Psychonomic science | 1969
Laurence Miller
A light and buzzer each separately maintained a latency of response which avoided shock in a shuttle box. When the light and buzzer were compounded, the latency was significantly shorter than the latency to either single stimulus. This result reliably occurred only with Ss that had a high percentage of avoidance responses and fairly, short latencies to the single stimuli The results were interpreted in terms of summation of response tendencies.
Psychological Record | 1976
Laurence Miller
Four groups of five rats each were given the opportunity to acquire lever pressing without direct experimenter assistance. Subjects in Groups 1 and 2 were first given prior magazine training with the levers retracted and the next day were presented with one or two levers, respectively. Each lever press produced a food pellet. Subjects in Groups 3 and 4 were exposed directly to one or two levers, respectively, without prior magazine training. Three of five rats in Groups 1, 3 and 4 and all rats in Group 2 acquired lever pressing within a single hour session.

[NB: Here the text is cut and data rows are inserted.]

import Mathlib
import Literature.Combinatorics.Additive.TripleProductProperty
import Summits.MatrixMultiplication.MatrixMultiplication.Theses.GLnSeparatingDesigns

/-!
# Exact separators read through a ring map give a TPP triple of the same sizes

Stub `stub_tpp_of_exact_separators_map` of line `Ideate5Sketch` (crux `BorderHalfDimensionDesigns`, item
stmt-MatrixMultiplication-18360, route `GLnSeparatingDesigns`): E1's reduction step, the mod-`p` twin of
`tpp_of_separators`.

Let `φ : R →+* F` be a ring map to a field and `X, Y, Z ⊆ GL_n(R)` nonempty finite sets such that every
target `(x₀, z₀) ∈ X × Z` has a polynomial `p` over `R` in the `n²` matrix entries whose value at the sampled
point `x y⁻¹ y' z⁻¹` is read EXACTLY through `φ`: `φ (p (x y⁻¹ y' z⁻¹)) = 1` if `(x, y, z) = (x₀, y', z₀)` and
`= 0` otherwise.  Write `ψ := GL_n(φ) : GL_n(R) →* GL_n(F)` (`Matrix.GeneralLinearGroup.map φ`).

* Key lemma (`map_quad_eq_map_imp`): `ψ (x y⁻¹ y' z⁻¹) = ψ (x' y⁻¹ y z'⁻¹)` with `x, x' ∈ X`, `y, y' ∈ Y`,
  `z, z' ∈ Z` forces `x = x'`, `y = y'`, `z = z'` in `GL_n(R)`: `φ (p (g)) = eval₂ φ (φ ∘ entries g) p`
  depends on `g` only through `ψ g` (`MvPolynomial.eval₂_comp`), so the separator of the target `(x', z')`
  takes the same `φ`-value at both points — `1` at the second, `0` at the first unless the triples agree.
* Hence `g ↦ (ψ g)⁻¹` is injective on each of `X, Y, Z` (this is where nonemptiness of the other two sets is
  used), and the inverted images `S = (ψ X)⁻¹, T = (ψ Y)⁻¹, U = (ψ Z)⁻¹` satisfy the tree's right-quotient
  `TripleProductProperty`: `s s'⁻¹ (t t'⁻¹) (u u'⁻¹) = 1` with `s = (ψ x₁)⁻¹, …` unfolds to
  `ψ (x₂ y₁⁻¹ y₂ z₁⁻¹) = ψ (x₁ y₁⁻¹ y₁ z₂⁻¹)`.

The nonemptiness hypotheses are necessary: with `Y = ∅` (or `X = ∅`, or `Z = ∅`) the separator clause is
vacuous, and e.g. `R = ℤ`, `F = ZMod 2`, `n = 1`, `X = {1, -1}`, `Y = ∅`, `Z = {1}` admits no `S ⊆ GL_1(𝔽_2)`
(one element) with `|S| = 2`.
-/

set_option linter.dupNamespace false

open scoped Matrix

namespace Summit.MatrixMultiplication.MatrixMultiplication.Theorems.BorderHalfDimensionDesigns

/-- **Key lemma.** If the separator of every target is read exactly through `φ`, then two sampled points
`x y⁻¹ y' z⁻¹` and `x' y⁻¹ y z'⁻¹` (`x, x' ∈ X`, `y, y' ∈ Y`, `z, z' ∈ Z`) with the same image under
`GL_n(φ)` have `x = x'`, `y = y'`, `z = z'`: the `φ`-value of a polynomial over `R` at the entries of `g`
depends only on `GL_n(φ) g`, and the separator of `(x', z')` reads `1` at the second point. [folklore] -/
theorem map_quad_eq_map_imp {R F : Type} [CommRing R] [Field F] {n : ℕ}
    (φ : R →+* F) {X Y Z : Finset (Matrix.GeneralLinearGroup (Fin n) R)}
    (hsep : ∀ x₀ ∈ X, ∀ z₀ ∈ Z, ∃ p : MvPolynomial (Fin n × Fin n) R,
      ∀ x ∈ X, ∀ y ∈ Y, ∀ y' ∈ Y, ∀ z ∈ Z,
        ((x = x₀ ∧ y = y' ∧ z = z₀) → φ (MvPolynomial.eval (fun ij : Fin n × Fin n =>
          ((x * y⁻¹ * y' * z⁻¹ : Matrix.GeneralLinearGroup (Fin n) R) : Matrix (Fin n) (Fin n) R) ij.1 ij.2) p) = 1) ∧
        (¬ (x = x₀ ∧ y = y' ∧ z = z₀) → φ (MvPolynomial.eval (fun ij : Fin n × Fin n =>
          ((x * y⁻¹ * y' * z⁻¹ : Matrix.GeneralLinearGroup (Fin n) R) : Matrix (Fin n) (Fin n) R) ij.1 ij.2) p) = 0))
    {x x' y y' z z' : Matrix.GeneralLinearGroup (Fin n) R}
    (hx : x ∈ X) (hx' : x' ∈ X) (hy : y ∈ Y) (hy' : y' ∈ Y) (hz : z ∈ Z) (hz' : z' ∈ Z)
    (h : Matrix.GeneralLinearGroup.map φ (x * y⁻¹ * y' * z⁻¹) =
      Matrix.GeneralLinearGroup.map φ (x' * y⁻¹ * y * z'⁻¹)) :
    x = x' ∧ y = y' ∧ z = z' := by
  obtain ⟨p, hp⟩ := hsep x' hx' z' hz'
  have h1 := (hp x' hx' y hy y hy z' hz').1 ⟨rfl, rfl, rfl⟩
  by_contra hne
  have h0 := (hp x hx y hy y' hy' z hz).2 hne
  -- the `φ`-value at the entries of `g` depends only on `GL_n(φ) g`
  have hval : ∀ g g' : Matrix.GeneralLinearGroup (Fin n) R,
      Matrix.GeneralLinearGroup.map φ g = Matrix.GeneralLinearGroup.map φ g' →
      φ (MvPolynomial.eval (fun ij : Fin n × Fin n => (g : Matrix (Fin n) (Fin n) R) ij.1 ij.2) p) =
        φ (MvPolynomial.eval (fun ij : Fin n × Fin n => (g' : Matrix (Fin n) (Fin n) R) ij.1 ij.2) p) := by
    intro g g' hgg'
    rw [MvPolynomial.eval₂_comp, MvPolynomial.eval₂_comp]
    congr 1
    funext ij
    show ((Matrix.GeneralLinearGroup.map φ g : Matrix.GeneralLinearGroup (Fin n) F) :
        Matrix (Fin n) (Fin n) F) ij.1 ij.2 =
      ((Matrix.GeneralLinearGroup.map φ g' : Matrix.GeneralLinearGroup (Fin n) F) :
        Matrix (Fin n) (Fin n) F) ij.1 ij.2
    rw [hgg']
  have := hval _ _ h
  rw [h0, h1] at this
  exact zero_ne_one this

/-- **E1's reduction step** (mod-`p` twin of `tpp_of_separators`): if targets of nonempty
`X, Y, Z ⊆ GL_n(R)` are read EXACTLY (values `1`/`0`) through a ring map `φ : R →+* F` to a field by
polynomials over `R`, then the (inverted) images in `GL_n(F)` are a triple-product-property triple (tree
convention `TripleProductProperty`, right quotients) of the SAME sizes.  Nonemptiness of all three sets is
needed (otherwise the separator clause is vacuous; see the module docstring for a counterexample). [folklore] -/
theorem stub_tpp_of_exact_separators_map {R F : Type} [CommRing R] [Field F] {n : ℕ}
    (φ : R →+* F) (X Y Z : Finset (Matrix.GeneralLinearGroup (Fin n) R))
    (hX : X.Nonempty) (hY : Y.Nonempty) (hZ : Z.Nonempty)
    (hsep : ∀ x₀ ∈ X, ∀ z₀ ∈ Z, ∃ p : MvPolynomial (Fin n × Fin n) R,
      ∀ x ∈ X, ∀ y ∈ Y, ∀ y' ∈ Y, ∀ z ∈ Z,
        ((x = x₀ ∧ y = y' ∧ z = z₀) → φ (MvPolynomial.eval (fun ij : Fin n × Fin n =>
          ((x * y⁻¹ * y' * z⁻¹ : Matrix.GeneralLinearGroup (Fin n) R) : Matrix (Fin n) (Fin n) R) ij.1 ij.2) p) = 1) ∧
        (¬ (x = x₀ ∧ y = y' ∧ z = z₀) → φ (MvPolynomial.eval (fun ij : Fin n × Fin n =>
          ((x * y⁻¹ * y' * z⁻¹ : Matrix.GeneralLinearGroup (Fin n) R) : Matrix (Fin n) (Fin n) R) ij.1 ij.2) p) = 0)) :
    ∃ S T U : Finset (Matrix.GeneralLinearGroup (Fin n) F),
      S.card = X.card ∧ T.card = Y.card ∧ U.card = Z.card ∧
      Literature.Combinatorics.Additive.TripleProductProperty S T U := by
  classical
  obtain ⟨x₀, hx₀⟩ := hX
  obtain ⟨y₀, hy₀⟩ := hY
  obtain ⟨z₀, hz₀⟩ := hZ
  set ψ : Matrix.GeneralLinearGroup (Fin n) R →* Matrix.GeneralLinearGroup (Fin n) F :=
    Matrix.GeneralLinearGroup.map φ with hψ
  have key : ∀ x ∈ X, ∀ x' ∈ X, ∀ y ∈ Y, ∀ y' ∈ Y, ∀ z ∈ Z, ∀ z' ∈ Z,
      ψ (x * y⁻¹ * y' * z⁻¹) = ψ (x' * y⁻¹ * y * z'⁻¹) → x = x' ∧ y = y' ∧ z = z' :=
    fun x hx x' hx' y hy y' hy' z hz z' hz' h =>
      map_quad_eq_map_imp φ hsep hx hx' hy hy' hz hz' h
  -- the inverted image map is injective on each of the three sets
  have hinjX : Set.InjOn (fun g => (ψ g)⁻¹) (X : Set (Matrix.GeneralLinearGroup (Fin n) R)) := by
    intro x₁ hx₁ x₂ hx₂ h
    have h' : ψ x₁ = ψ x₂ := inv_injective h
    exact (key x₁ hx₁ x₂ hx₂ y₀ hy₀ y₀ hy₀ z₀ hz₀ z₀ hz₀ (by simp only [map_mul, map_inv, h'])).1
  have hinjY : Set.InjOn (fun g => (ψ g)⁻¹) (Y : Set (Matrix.GeneralLinearGroup (Fin n) R)) := by
    intro y₁ hy₁ y₂ hy₂ h
    have h' : ψ y₁ = ψ y₂ := inv_injective h
    exact (key x₀ hx₀ x₀ hx₀ y₁ hy₁ y₂ hy₂ z₀ hz₀ z₀ hz₀
      (by simp only [map_mul, map_inv, h', inv_mul_cancel_right])).2.1
  have hinjZ : Set.InjOn (fun g => (ψ g)⁻¹) (Z : Set (Matrix.GeneralLinearGroup (Fin n) R)) := by
    intro z₁ hz₁ z₂ hz₂ h
    have h' : ψ z₁ = ψ z₂ := inv_injective h
    exact (key x₀ hx₀ x₀ hx₀ y₀ hy₀ y₀ hy₀ z₁ hz₁ z₂ hz₂ (by simp only [map_mul, map_inv, h'])).2.2
  refine ⟨X.image fun g => (ψ g)⁻¹, Y.image fun g => (ψ g)⁻¹, Z.image fun g => (ψ g)⁻¹,
    Finset.card_image_of_injOn hinjX, Finset.card_image_of_injOn hinjY,
    Finset.card_image_of_injOn hinjZ, ?_⟩
  intro s hs s' hs' t ht t' ht' u hu u' hu' hrel
  simp only [Finset.mem_image] at hs hs' ht ht' hu hu'
  obtain ⟨x₁, hx₁, rfl⟩ := hs
  obtain ⟨x₂, hx₂, rfl⟩ := hs'
  obtain ⟨y₁, hy₁, rfl⟩ := ht
  obtain ⟨y₂, hy₂, rfl⟩ := ht'
  obtain ⟨z₁, hz₁, rfl⟩ := hu
  obtain ⟨z₂, hz₂, rfl⟩ := hu'
  have hrel' : (ψ x₁)⁻¹ * ψ x₂ * ((ψ y₁)⁻¹ * ψ y₂) * ((ψ z₁)⁻¹ * ψ z₂) = 1 := by
    simpa only [inv_inv] using hrel
  have hmap : ψ (x₂ * y₁⁻¹ * y₂ * z₁⁻¹) = ψ (x₁ * y₁⁻¹ * y₁ * z₂⁻¹) := by
    simp only [map_mul, map_inv]
    calc ψ x₂ * (ψ y₁)⁻¹ * ψ y₂ * (ψ z₁)⁻¹
        = ψ x₁ * ((ψ x₁)⁻¹ * ψ x₂ * ((ψ y₁)⁻¹ * ψ y₂) * ((ψ z₁)⁻¹ * ψ z₂)) * (ψ z₂)⁻¹ := by group
      _ = ψ x₁ * (ψ y₁)⁻¹ * ψ y₁ * (ψ z₂)⁻¹ := by rw [hrel']; group
  obtain ⟨h1, h2, h3⟩ := key x₂ hx₂ x₁ hx₁ y₁ hy₁ y₂ hy₂ z₁ hz₁ z₂ hz₂ hmap
  subst h1 h2 h3
  exact ⟨rfl, rfl, rfl⟩

/-- **Product form, no nonemptiness needed.** Under the same exact-separator hypothesis (and nothing
else) there is a `TripleProductProperty` triple `S, T, U ⊆ GL_n(F)` with
`|S| |T| |U| = |X| |Y| |Z|`: if `X, Y, Z` are all nonempty this is `stub_tpp_of_exact_separators_map`;
otherwise both products vanish with `S = T = U = ∅`.  (The size-by-size version genuinely needs the
three nonemptiness hypotheses; this version is the one a volume bound consumes.) [folklore] -/
theorem tpp_of_exact_separators_map_prod {R F : Type} [CommRing R] [Field F] {n : ℕ}
    (φ : R →+* F) (X Y Z : Finset (Matrix.GeneralLinearGroup (Fin n) R))
    (hsep : ∀ x₀ ∈ X, ∀ z₀ ∈ Z, ∃ p : MvPolynomial (Fin n × Fin n) R,
      ∀ x ∈ X, ∀ y ∈ Y, ∀ y' ∈ Y, ∀ z ∈ Z,
        ((x = x₀ ∧ y = y' ∧ z = z₀) → φ (MvPolynomial.eval (fun ij : Fin n × Fin n =>
          ((x * y⁻¹ * y' * z⁻¹ : Matrix.GeneralLinearGroup (Fin n) R) : Matrix (Fin n) (Fin n) R) ij.1 ij.2) p) = 1) ∧
        (¬ (x = x₀ ∧ y = y' ∧ z = z₀) → φ (MvPolynomial.eval (fun ij : Fin n × Fin n =>
          ((x * y⁻¹ * y' * z⁻¹ : Matrix.GeneralLinearGroup (Fin n) R) : Matrix (Fin n) (Fin n) R) ij.1 ij.2) p) = 0)) :
    ∃ S T U : Finset (Matrix.GeneralLinearGroup (Fin n) F),
      S.card * T.card * U.card = X.card * Y.card * Z.card ∧
      Literature.Combinatorics.Additive.TripleProductProperty S T U := by
  by_cases h : X.Nonempty ∧ Y.Nonempty ∧ Z.Nonempty
  · obtain ⟨S, T, U, hS, hT, hU, hTPP⟩ :=
      stub_tpp_of_exact_separators_map φ X Y Z h.1 h.2.1 h.2.2 hsep
    exact ⟨S, T, U, by rw [hS, hT, hU], hTPP⟩
  · refine ⟨∅, ∅, ∅, ?_, fun s hs => absurd hs (Finset.notMem_empty s)⟩
    simp only [not_and_or, Finset.not_nonempty_iff_eq_empty] at h
    rcases h with h | h | h <;> simp [h]

end Summit.MatrixMultiplication.MatrixMultiplication.Theorems.BorderHalfDimensionDesigns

Psychonomic science | 1971
Laurence Miller; Ronald D. Price
A light and a tone each maintained a certain speed of an instrumental running response in a straight alley. When the light and tone were combined, their compound maintained a faster running speed than that maintained by either the light or tone alone. The results were interpreted in terms of summation of the response tendencies maintained by each stimulus and further demonstrated the wide generality of this phenomenon.
Bulletin of the psychonomic society | 1974
Laurence Miller
Rats barpressed for food during light or tone or two separate lights. Each stimulus maintained responding on a separate lever. In Phase 1, one lever and its correlated stimulus appeared during a session. In Phase 2, both levers were concurrently exposed and each stimulus appeared. When light and tone were combined in Phase 1, responding increased with either lever exposed. Responding also increased during compounding in Phase 2, but nearly all responses occurred on the light-correlated lever. When the two lights were combined in Phase 1, no change in responding occurred with either lever present, regardless of the intensity of each light. No change in responding also occurred during compounding in Phase 2 with lights of different intensity. However, responding increased significantly with lights of equal intensity. There was no significant difference in the number of responses emitted on each lever with either set of intensities.
Journal of General Psychology | 1974
Laurence Miller; Ronald D. Price
Summary Rats traversed a runway and lever pressed in the same runway for food on alternate days in the presence of either light or tone, and did not receive reinforcement in the absence of these stimuli. When the stimulus correlated with running was combined with the stimulus correlated with lever pressing, while Ss lever pressed, level of responding increased significantly. When the stimulus correlated with lever pressing was combined with the stimulus maintaining running, while Ss ran, running speed either did not change or was nonsignificantly reduced. Also, latency of running either did not change or was nonsignificantly increased. It was further shown that summation occurred when each stimulus was correlated with the identical response and same or different reinforcement schedule, and when each stimulus was presented either during the same session or during alternate sessions only. The results suggest transfer of stimulus control with topographically different instrumental responses maintained by app...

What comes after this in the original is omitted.